А вот выступающих было много — десять или двенадцать, — и они, не расходясь, толпились у микрофона. Они все говорили очень длинно, гораздо дольше, чем принято в таких случаях, но в зале была ужасающая акустика, и ничего нельзя было разобрать. Их искаженные голоса, как в грозу, гулко перекатывались под потолком.
И тут какой-то человек пересел вместе со стулом ко мне и начал что-то мне говорить. Я объяснил ему, что плохо слышу этим ухом, он поменялся местами с соседом и сообщил трубным шепотом, что он не филолог, а лингвист (он представился), что на меня ему указали, он меня не знал в лицо, но хорошо знает по стихам, которые читает студентам, иллюстрируя свои лекции.

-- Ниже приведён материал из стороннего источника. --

import Summits.RiemannHypothesis.RiemannHypothesis.Theorems.WeilColumnBSplineScaling
import HarnessLib

/-!
# The PART XIX profile in CDF form, its sup bound, and its TOP LAYER (RH-FREE; W2 of THETA-ASSIGN, profile half)

Cell `rh-explicit`, WEIL column, seat handoff-prove-2 gen12.  With `Φ = bsplineCDF (ε/m) (m−1)` (W1 `WeilColumnBSplineCDF`):

* `weilConv_indicatorConst_bsplineDensity`: `(a·1_{[s,t]} ⋆ ρ)(y) = a·(Φ_ρ(y−s) − Φ_ρ(y−t))`;
* **`profile_eq_cdf`**: `profile c₁ m₀ c₂ ε α m y = (1+α)·Φ(y−m₀) − Φ(y−(c₂−ε)) − α·Φ(y−(c₁+ε))` (THETA-CERT §0, PART XIX.1);
* `profile_conj` (real-valued), **`norm_profile_le`**: `‖h(y)‖ ≤ max 1 α` for `α ≥ 0` (= `h_max`);
* **TOP LAYER** `profile_top_eq`: for `0 ≤ τ` with `c₂ − ε·τ ≥ m₀ + ε`: `h(c₂ − ε·τ) = 1 − bsplineCDF (1/m) (m−1) (1 − τ)`
  (`= P.Rtop τ`; the hypothesis `htop` of D4's `ThetaAtom.integral_top_eq` after `Θ(e^{a−w}) = h(c₂e^{−w})` and
  `c₂ e^{−w} = c₂ − ε·τ₁(w)`).
Nothing here bears on the truth of RH.
-/

noncomputable section

set_option linter.dupNamespace false

open Complex Set MeasureTheory Filter
open scoped Real Topology ComplexConjugate

namespace Summit.RiemannHypothesis.RiemannHypothesis.Theorems.WeilColumn.ThetaMellin

open Literature.NumberTheory.LFunctions ThetaParams

variable {c : ℝ}

/-! ## §1 An interval indicator against a B-spline density -/

/-- `(a·1_{[s,t]} ⋆ ρ_k)(y) = a·(Φ(y − s) − Φ(y − t))`, `Φ = bsplineCDF c k`, for `s ≤ t`. [folklore] -/
theorem weilConv_indicatorConst_bsplineDensity {s t : ℝ} (hst : s ≤ t) (a : ℂ) (c : ℝ) (k : ℕ) (y : ℝ) :
    weilConv (indicatorConst s t a) (bsplineDensity c k) y =
      a * (((bsplineCDF c k (y - s) - bsplineCDF c k (y - t) : ℝ)) : ℂ) := by
  rw [weilConv_apply]
  have hint := integrable_bsplineDensity_re c k
  have hfun : (fun u ↦ indicatorConst s t a u * bsplineDensity c k (y - u)) =
      (Icc s t).indicator fun u ↦ a * ((((bsplineDensity c k (y - u)).re : ℝ)) : ℂ) := by
    funext u
    simp only [indicatorConst, Set.indicator_apply]
    split_ifs with h
    · rw [← bsplineDensity_eq_ofReal_re]
    · rw [zero_mul]
  rw [hfun, integral_indicator measurableSet_Icc, integral_const_mul, integral_Icc_eq_integral_Ioc,
    ← intervalIntegral.integral_of_le hst, intervalIntegral.integral_ofReal,
    intervalIntegral.integral_comp_sub_left (fun w ↦ (bsplineDensity c k w).re) y,
    ← intervalIntegral.integral_Iic_sub_Iic hint.integrableOn hint.integrableOn]
  rfl

/-! ## §2 The profile in CDF form -/

/-- Integrability of `u ↦ 1_{[s,t]}·a · ρ(y − u)` for a continuous bounded-support-free density (`k ≥ 1`, `c > 0`). -/
theorem integrable_indicatorConst_mul_bsplineDensity (hc : 0 < c) {k : ℕ} (hk : 1 ≤ k) (s t : ℝ) (a : ℂ) (y : ℝ) :
    Integrable fun u ↦ indicatorConst s t a u * bsplineDensity c k (y - u) := by
  have hcont : Continuous fun u : ℝ ↦ bsplineDensity c k (y - u) :=
    (continuous_bsplineDensity hc hk).comp (continuous_const.sub continuous_id)
  refine ((integrable_indicatorConst s t a).bdd_mul hcont.aestronglyMeasurable
    (Eventually.of_forall fun u ↦ norm_bsplineDensity_le hc k (y - u))).congr
    (Eventually.of_forall fun u ↦ by simp [mul_comm])

/-- **`h = h₀ ⋆ ρ_ε` in CDF form**: `profile c₁ m₀ c₂ ε α m y = (1+α)Φ(y−m₀) − Φ(y−(c₂−ε)) − αΦ(y−(c₁+ε))`,
`Φ = bsplineCDF (ε/m) (m−1)`, for `m ≥ 2`, `ε > 0`, `c₁ + ε ≤ m₀ ≤ c₂ − ε`. [this cell: THETA-CERT-cc6 §0; PART XIX.1] -/
theorem profile_eq_cdf {c₁ m₀ c₂ ε α : ℝ} {m : ℕ} (hm : 2 ≤ m) (hε : 0 < ε) (h1 : m₀ ≤ c₂ - ε) (h2 : c₁ + ε ≤ m₀)
    (y : ℝ) :
    profile c₁ m₀ c₂ ε α m y =
      ((((1 + α) * bsplineCDF (ε / m) (m - 1) (y - m₀) - bsplineCDF (ε / m) (m - 1) (y - (c₂ - ε)) -
        α * bsplineCDF (ε / m) (m - 1) (y - (c₁ + ε)) : ℝ)) : ℂ) := by
  have hmc : 0 < ε / m := div_pos hε (by exact_mod_cast (by omega : 0 < m))
  have hk : 1 ≤ m - 1 := by omega
  have hA := weilConv_indicatorConst_bsplineDensity h1 (1 : ℂ) (ε / m) (m - 1) y
  have hB := weilConv_indicatorConst_bsplineDensity h2 (α : ℂ) (ε / m) (m - 1) y
  rw [weilConv_apply] at hA hB
  have iA := integrable_indicatorConst_mul_bsplineDensity hmc hk m₀ (c₂ - ε) (1 : ℂ) y
  have iB := integrable_indicatorConst_mul_bsplineDensity hmc hk (c₁ + ε) m₀ (α : ℂ) y
  rw [profile, weilConv_apply]
  have hfun : (fun u ↦ stepProfile c₁ m₀ c₂ ε α u * bsplineDensity (ε / m) (m - 1) (y - u)) =
      fun u ↦ indicatorConst m₀ (c₂ - ε) 1 u * bsplineDensity (ε / m) (m - 1) (y - u) -
        indicatorConst (c₁ + ε) m₀ (α : ℂ) u * bsplineDensity (ε / m) (m - 1) (y - u) := by
    funext u; simp only [stepProfile, Pi.sub_apply]; ring
  rw [hfun, integral_sub iA iB, hA, hB]
  push_cast
  ring

/-! ## §3 Real-valuedness and the sup bound `‖h‖ ≤ max 1 α` -/

/-- The profile is real-valued (`m ≥ 2`, `ε > 0`, seed inequalities). -/
theorem profile_conj {c₁ m₀ c₂ ε α : ℝ} {m : ℕ} (hm : 2 ≤ m) (hε : 0 < ε) (h1 : m₀ ≤ c₂ - ε) (h2 : c₁ + ε ≤ m₀)
    (y : ℝ) : conj (profile c₁ m₀ c₂ ε α m y) = profile c₁ m₀ c₂ ε α m y := by
  rw [profile_eq_cdf hm hε h1 h2, Complex.conj_ofReal]

/-- **`‖h(y)‖ ≤ max 1 α`** for `α ≥ 0` (`h = (Φ₂ − Φ₃) − α(Φ₁ − Φ₂)` with `1 ≥ Φ₁ ≥ Φ₂ ≥ Φ₃ ≥ 0`). [THETA-CERT-cc6 §D (h_max)] -/
theorem norm_profile_le {c₁ m₀ c₂ ε α : ℝ} {m : ℕ} (hm : 2 ≤ m) (hε : 0 < ε) (h1 : m₀ ≤ c₂ - ε) (h2 : c₁ + ε ≤ m₀)
    (hα : 0 ≤ α) (y : ℝ) : ‖profile c₁ m₀ c₂ ε α m y‖ ≤ max 1 α := by
  have hmc : 0 < ε / m := div_pos hε (by exact_mod_cast (by omega : 0 < m))
  rw [profile_eq_cdf hm hε h1 h2, Complex.norm_real, Real.norm_eq_abs, abs_le]
  set Φ := bsplineCDF (ε / m) (m - 1) with hΦ
  have hmono := bsplineCDF_mono hmc.le (m - 1)
  have h12 : Φ (y - m₀) ≤ Φ (y - (c₁ + ε)) := hmono (by linarith)
  have h23 : Φ (y - (c₂ - ε)) ≤ Φ (y - m₀) := hmono (by linarith)
  have hΦ0 : 0 ≤ Φ (y - (c₂ - ε)) := bsplineCDF_nonneg hmc.le _ _
  have hΦ1 : Φ (y - (c₁ + ε)) ≤ 1 := bsplineCDF_le_one hmc _ _
  have p1 : 0 ≤ α * (Φ (y - (c₁ + ε)) - Φ (y - m₀)) := mul_nonneg hα (sub_nonneg.2 h12)
  have p2 : α * (Φ (y - (c₁ + ε)) - Φ (y - m₀)) ≤ α * 1 := mul_le_mul_of_nonneg_left (by linarith) hα
  have hm1 := le_max_left (1 : ℝ) α
  have hm2 := le_max_right (1 : ℝ) α
  constructor
  · nlinarith
  · nlinarith

/-! ## §4 The top layer: `h(c₂ − ετ) = 1 − F(1 − τ) = P.Rtop τ` -/

/-- **TOP LAYER of the profile**: for `m ≥ 2`, `ε > 0`, `c₁ + ε ≤ m₀ ≤ c₂ − ε`, and `τ` with `m₀ + ε ≤ c₂ − ε·τ`:
`profile … (c₂ − ε·τ) = 1 − bsplineCDF (1/m) (m−1) (1 − τ)` (the interface's `Rtop τ`). [THETA-CERT-cc6 §D4] -/
theorem profile_top_eq {c₁ m₀ c₂ ε α : ℝ} {m : ℕ} (hm : 2 ≤ m) (hε : 0 < ε) (h1 : m₀ ≤ c₂ - ε) (h2 : c₁ + ε ≤ m₀)
    {τ : ℝ} (hτ : m₀ + ε ≤ c₂ - ε * τ) :
    profile c₁ m₀ c₂ ε α m (c₂ - ε * τ) = (((1 - bsplineCDF (1 / m) (m - 1) (1 - τ) : ℝ)) : ℂ) := by
  have hm0 : (0 : ℝ) < m := by exact_mod_cast (by omega : 0 < m)
  have hmc : 0 < ε / m := div_pos hε hm0
  have hcast : (((m - 1 : ℕ) : ℝ) + 1) * (ε / m) = ε := by
    rw [Nat.cast_sub (by omega)]; push_cast; field_simp; ring
  have hΦ1 : bsplineCDF (ε / m) (m - 1) (c₂ - ε * τ - m₀) = 1 :=
    bsplineCDF_eq_one hmc _ (by rw [hcast]; linarith)
  have hΦ2 : bsplineCDF (ε / m) (m - 1) (c₂ - ε * τ - (c₁ + ε)) = 1 :=
    bsplineCDF_eq_one hmc _ (by rw [hcast]; linarith)
  have hscale := bsplineCDF_scale hε (1 / (m : ℝ)) (m - 1) (1 - τ)
  rw [profile_eq_cdf hm hε h1 h2, hΦ1, hΦ2, show c₂ - ε * τ - (c₂ - ε) = ε * (1 - τ) by ring,
    show ε / (m : ℝ) = ε * (1 / m) by ring, hscale]
  push_cast
  ring

end Summit.RiemannHypothesis.RiemannHypothesis.Theorems.WeilColumn.ThetaMellin

end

Последнее он тут же продемонстрировал.
И вот картина: лежит усопший профессор Николаев, бесконечно говорят что-то прощающиеся, неусвояемо рокочут вверху их голоса, сидя, как в костеле, давно не пытаются их понять остальные. Настоящий Феллини.
А мне в ухо дудит лингвист мои стихи:
Расставание
Маленький городок.
Северный говорок.
Выцветшая луна.
Северная Двина.
Рябь темно-серых вод.
Музыка. Теплоход.
Девушка на холме.
Юноша на корме.
***
В Башкирии отметили 250-летие Салавата Юлаева, сподвижника Пугачева, бригадира пугачевского войска. Фестивали, гуляния. Международная конференция. Его именем назван новый проспект в Уфе. Давно имеется прекрасный конный памятник Салавату. Есть известнейшая не только в нашей стране хоккейная команда “Салават Юлаев”.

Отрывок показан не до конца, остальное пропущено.